import Summits.CriticalPhenomena.PercolationContinuityZ3.Theorems.PercNearOneGluingNoHeavyLowerTailThreePointHalvingTransplant
import HarnessLib

/-!
# Transplant RECIPES: weight-preserving injections of pairs of bond configurations (Sahi programme, prover prim-sahi-p2 gen 52)

Support file (`--supports stmt-CriticalPhenomena-4575`, helper); the injections fed to the dictionary principle
`TransplantDictionary.core_le_of_cover` of `…ThreePointTransplantDictionary`.  Standard axioms, no sorries, no named facts.
Memo `run/shared/lean/prim/prim-sahi/FROM-prim-sahi-p2-gen52-TRANSPLANT-DICTIONARY.md`, `prim-sahi-p2/PROOF-E3.md` §62.

WHAT IS PROVED (all graphs; pairs `θ = (θ₁, θ₂)` of configurations `BondConfig V`).
* `reachable_iff_of_agree`, `cutSet_eq_of_agree` — LOCALITY: the open cluster of `v` (and the set `cutSet v θ` of pairs meeting it,
  `ClusterConditioning.cutSet`) is determined by the configuration on `cutSet v θ`. [folklore]
* `swap F` (exchange the two copies on a pair set `F`), `swap_swap`; `wt2` = the product weight `w(θ₁)w(θ₂)` (the weight in the
  hypothesis of `core_le_of_cover`, by `rfl`), `wt2_swap` (it is invariant under every swap). [folklore]
* THE TRANSPLANT RECIPE `recipe x Y` [this work]: read the GHOST set `N = ⋃_{y ∈ Y} C_y(θ₂)` off copy 2 (`ghost`, `ghostVerts`); if `x ∈ N` do
  nothing; else let `W = C_x(θ₁ ∖ ghost)` be the cluster of `x` in copy 1 with the pairs meeting `N` deleted, and swap the copies on
  `recipeSet = (pairs meeting W) ∖ (pairs meeting N)`.  **`recipeInv_recipe`**: the recipe has an explicit left inverse (read `N` AND `W` off
  the OUTPUT copy 2 — `ghost_swap_recipeSet`, `recipeInvSet_swap`), hence **`recipe_injective`**; **`wt2_recipe`**: it preserves the two-copy
  weight.  `recipe a {c}` / `recipe a {s}` restricted to `sac × s|a|c` are gen 43's two transplant bijections (`…HalvingTransplant`); the
  mirror `recipe'` reads the ghost off copy 1; words (`word_injective`, `wt2_word`) are injective and weight-preserving.
So every finite set of words is an admissible family for `core_le_of_cover`; the 24 recipes `(x ∈ {s,a,c}, Y ⊆ other two, plain/mirror)`
and their 576 two-letter words are the dictionary of CONJECTURE DICT-2 (memo; 0 exceptions in 1.03·10⁹ enumerated pairs, kit j337630).
[cite: Gladkov2024, Def. 2.3–2.4 (cluster hybrids `C₁ →_S C₂`)]; [cite: VandenbergHaggstromKahn2005, §1 pp. 7–8 (the pairs meeting a cluster)].
-/

noncomputable section

open Classical

namespace Summit.CriticalPhenomena.PercolationContinuityZ3.Theorems

namespace TransplantRecipes

open MeasureTheory Finset
open Literature.Probability.Percolation Literature.Probability.LatticeModels
open Literature.Probability.Percolation.BHK2006 (weight weight_nonneg)
open Literature.Probability.Percolation.DecisionTree (ind ind_of_mem ind_of_not_mem ind_nonneg)
open Literature.Probability.Percolation.ClusterConditioning (cutSet)

variable {V : Type*}

/-! ### 1. Locality of open clusters -/

/-- A set of vertices containing the start of a walk and closed under adjacency contains its end. [folklore] -/
theorem mem_of_walk {G : SimpleGraph V} {S : Set V} (hS : ∀ u w, u ∈ S → G.Adj u w → w ∈ S) :
    ∀ {u w : V} (_ : G.Walk u w), u ∈ S → w ∈ S
  | _, _, .nil, h => h
  | _, _, .cons h p, hu => mem_of_walk hS p (hS _ _ hu h)

/-- A set containing `v` and closed under adjacency contains every vertex reachable from `v`. [folklore] -/
theorem mem_of_reachable {G : SimpleGraph V} {S : Set V} {v u : V} (hv : v ∈ S)
    (hS : ∀ u w, u ∈ S → G.Adj u w → w ∈ S) (h : G.Reachable v u) : u ∈ S := by
  obtain ⟨p⟩ := h
  exact mem_of_walk hS p hv

/-- One direction of locality: if `θ'` agrees with `θ` on the pairs meeting `C_v(θ)`, every `θ'`-connection of `v` is a `θ`-connection. [folklore] -/
theorem reachable_of_agree {v : V} {θ θ' : BondConfig V} (h : ∀ e ∈ cutSet v θ, (e ∈ θ' ↔ e ∈ θ)) {u : V}
    (hu : (openGraph θ').Reachable v u) : (openGraph θ).Reachable v u := by
  refine mem_of_reachable (S := {u | (openGraph θ).Reachable v u}) (SimpleGraph.Reachable.refl v) ?_ hu
  intro u w hu' hadj
  rw [openGraph_adj] at hadj
  have hcut : s(u, w) ∈ cutSet v θ := ⟨u, Sym2.mem_mk_left u w, hu'⟩
  have he : s(u, w) ∈ θ := (h _ hcut).1 hadj.1
  exact hu'.trans (SimpleGraph.Adj.reachable ((openGraph_adj θ u w).2 ⟨he, hadj.2⟩))

/-- **Locality of the open cluster**: if `θ'` agrees with `θ` on the pairs meeting `C_v(θ)`, then `C_v(θ') = C_v(θ)`. [folklore] -/
theorem reachable_iff_of_agree {v : V} {θ θ' : BondConfig V} (h : ∀ e ∈ cutSet v θ, (e ∈ θ' ↔ e ∈ θ)) (u : V) :
    (openGraph θ').Reachable v u ↔ (openGraph θ).Reachable v u := by
  refine ⟨reachable_of_agree h, fun hu => ?_⟩
  refine mem_of_reachable (S := {u | (openGraph θ').Reachable v u}) (SimpleGraph.Reachable.refl v) ?_ hu
  intro u w hu' hadj
  rw [openGraph_adj] at hadj
  have huθ : (openGraph θ).Reachable v u := reachable_of_agree h hu'
  have hcut : s(u, w) ∈ cutSet v θ := ⟨u, Sym2.mem_mk_left u w, huθ⟩
  have he' : s(u, w) ∈ θ' := (h _ hcut).2 hadj.1
  exact hu'.trans (SimpleGraph.Adj.reachable ((openGraph_adj θ' u w).2 ⟨he', hadj.2⟩))

/-- **Locality of the cut set**: under the same agreement, the pairs meeting `C_v` coincide. [folklore] -/
theorem cutSet_eq_of_agree {v : V} {θ θ' : BondConfig V} (h : ∀ e ∈ cutSet v θ, (e ∈ θ' ↔ e ∈ θ)) :
    cutSet v θ' = cutSet v θ := by
  ext e
  simp only [cutSet, Set.mem_setOf_eq, reachable_iff_of_agree h]

/-! ### 2. Swapping the two copies on a set of pairs -/

/-- Exchange the two copies on the pair set `F`. [folklore] -/
def swap (F : Set (Sym2 V)) (θ : BondConfig V × BondConfig V) : BondConfig V × BondConfig V :=
  ((θ.1 \ F) ∪ (θ.2 ∩ F), (θ.2 \ F) ∪ (θ.1 ∩ F))

/-- First copy after the swap. [folklore] -/
theorem mem_swap_fst (F : Set (Sym2 V)) (θ : BondConfig V × BondConfig V) (e : Sym2 V) :
    e ∈ (swap F θ).1 ↔ (e ∉ F ∧ e ∈ θ.1) ∨ (e ∈ F ∧ e ∈ θ.2) := by
  unfold swap
  simp only [Set.mem_union, Set.mem_sdiff, Set.mem_inter_iff]
  tauto

/-- Second copy after the swap. [folklore] -/
theorem mem_swap_snd (F : Set (Sym2 V)) (θ : BondConfig V × BondConfig V) (e : Sym2 V) :
    e ∈ (swap F θ).2 ↔ (e ∉ F ∧ e ∈ θ.2) ∨ (e ∈ F ∧ e ∈ θ.1) := by
  unfold swap
  simp only [Set.mem_union, Set.mem_sdiff, Set.mem_inter_iff]
  tauto

/-- Off `F` nothing changes (first copy). [folklore] -/
theorem mem_swap_fst_of_not_mem {F : Set (Sym2 V)} (θ : BondConfig V × BondConfig V) {e : Sym2 V} (he : e ∉ F) :
    e ∈ (swap F θ).1 ↔ e ∈ θ.1 := by
  rw [mem_swap_fst]; tauto

/-- Off `F` nothing changes (second copy). [folklore] -/
theorem mem_swap_snd_of_not_mem {F : Set (Sym2 V)} (θ : BondConfig V × BondConfig V) {e : Sym2 V} (he : e ∉ F) :
    e ∈ (swap F θ).2 ↔ e ∈ θ.2 := by
  rw [mem_swap_snd]; tauto

/-- On `F` the second copy receives the first. [folklore] -/
theorem mem_swap_snd_of_mem {F : Set (Sym2 V)} (θ : BondConfig V × BondConfig V) {e : Sym2 V} (he : e ∈ F) :
    e ∈ (swap F θ).2 ↔ e ∈ θ.1 := by
  rw [mem_swap_snd]; tauto

/-- On `F` the first copy receives the second. [folklore] -/
theorem mem_swap_fst_of_mem {F : Set (Sym2 V)} (θ : BondConfig V × BondConfig V) {e : Sym2 V} (he : e ∈ F) :
    e ∈ (swap F θ).1 ↔ e ∈ θ.2 := by
  rw [mem_swap_fst]; tauto

/-- The swap is an involution. [folklore] -/
theorem swap_swap (F : Set (Sym2 V)) (θ : BondConfig V × BondConfig V) : swap F (swap F θ) = θ := by
  ext e
  · rw [mem_swap_fst, mem_swap_fst, mem_swap_snd]; tauto
  · rw [mem_swap_snd, mem_swap_snd, mem_swap_fst]; tauto

variable [Fintype V]

/-- The two-copy product weight `w(θ₁)·w(θ₂)`. [folklore] -/
def wt2 (w : Sym2 V → ℝ) (θ : BondConfig V × BondConfig V) : ℝ := weight w θ.1 * weight w θ.2

/-- The two-copy weight is nonnegative for weights in `[0,1]`. [folklore] -/
theorem wt2_nonneg {w : Sym2 V → ℝ} (hw0 : ∀ e, 0 ≤ w e) (hw1 : ∀ e, w e ≤ 1) (θ : BondConfig V × BondConfig V) :
    0 ≤ wt2 w θ :=
  mul_nonneg (weight_nonneg hw0 hw1 _) (weight_nonneg hw0 hw1 _)

/-- The two-copy weight is symmetric in the copies. [folklore] -/
theorem wt2_prodSwap (w : Sym2 V → ℝ) (θ : BondConfig V × BondConfig V) : wt2 w θ.swap = wt2 w θ := by
  unfold wt2; rw [Prod.fst_swap, Prod.snd_swap, mul_comm]

/-- **Swapping the copies on any pair set preserves the two-copy weight** (pair by pair the two factors are exchanged). [folklore] -/
theorem wt2_swap (w : Sym2 V → ℝ) (F : Set (Sym2 V)) (θ : BondConfig V × BondConfig V) :
    wt2 w (swap F θ) = wt2 w θ := by
  unfold wt2 weight
  rw [← Finset.prod_mul_distrib, ← Finset.prod_mul_distrib]
  refine Finset.prod_congr rfl fun e _ => ?_
  by_cases hF : e ∈ F
  · have h1 : (e ∈ (swap F θ).1) = (e ∈ θ.2) := propext (mem_swap_fst_of_mem θ hF)
    have h2 : (e ∈ (swap F θ).2) = (e ∈ θ.1) := propext (mem_swap_snd_of_mem θ hF)
    rw [h1, h2, mul_comm]
  · have h1 : (e ∈ (swap F θ).1) = (e ∈ θ.1) := propext (mem_swap_fst_of_not_mem θ hF)
    have h2 : (e ∈ (swap F θ).2) = (e ∈ θ.2) := propext (mem_swap_snd_of_not_mem θ hF)
    rw [h1, h2]

/-! ### 3. The transplant recipe and its left inverse -/

omit [Fintype V] in
/-- The pairs meeting one of the ghost clusters `C_y(θ₂)`, `y ∈ Y`. [this work] -/
def ghost (Y : Finset V) (θ₂ : BondConfig V) : Set (Sym2 V) := {e | ∃ y ∈ Y, e ∈ cutSet y θ₂}

omit [Fintype V] in
/-- The vertices of the ghost clusters `C_y(θ₂)`, `y ∈ Y`. [this work] -/
def ghostVerts (Y : Finset V) (θ₂ : BondConfig V) : Set V := {x | ∃ y ∈ Y, (openGraph θ₂).Reachable y x}

omit [Fintype V] in
/-- The swap set of the recipe read off a pair `(θ₁, θ₂)`: the pairs meeting the cluster of `x` in copy 1 WITH THE GHOST PAIRS DELETED, minus
the ghost pairs. [this work] -/
def recipeSet (x : V) (Y : Finset V) (θ : BondConfig V × BondConfig V) : Set (Sym2 V) :=
  cutSet x (θ.1 \ ghost Y θ.2) \ ghost Y θ.2

omit [Fintype V] in
/-- The same set read off copy 2 alone (this is how the INVERSE finds it). [this work] -/
def recipeInvSet (x : V) (Y : Finset V) (θ : BondConfig V × BondConfig V) : Set (Sym2 V) :=
  cutSet x (θ.2 \ ghost Y θ.2) \ ghost Y θ.2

Exercise: From the entries above, print the lines beginning at the one with "end. [folklore] -/" and stopping after the one with "(hS _ _ hu h)", exactly as written and with nothing else.

Output:
/-- A set of vertices containing the start of a walk and closed under adjacency contains its end. [folklore] -/
theorem mem_of_walk {G : SimpleGraph V} {S : Set V} (hS : ∀ u w, u ∈ S → G.Adj u w → w ∈ S) :
    ∀ {u w : V} (_ : G.Walk u w), u ∈ S → w ∈ S
  | _, _, .nil, h => h
  | _, _, .cons h p, hu => mem_of_walk hS p (hS _ _ hu h)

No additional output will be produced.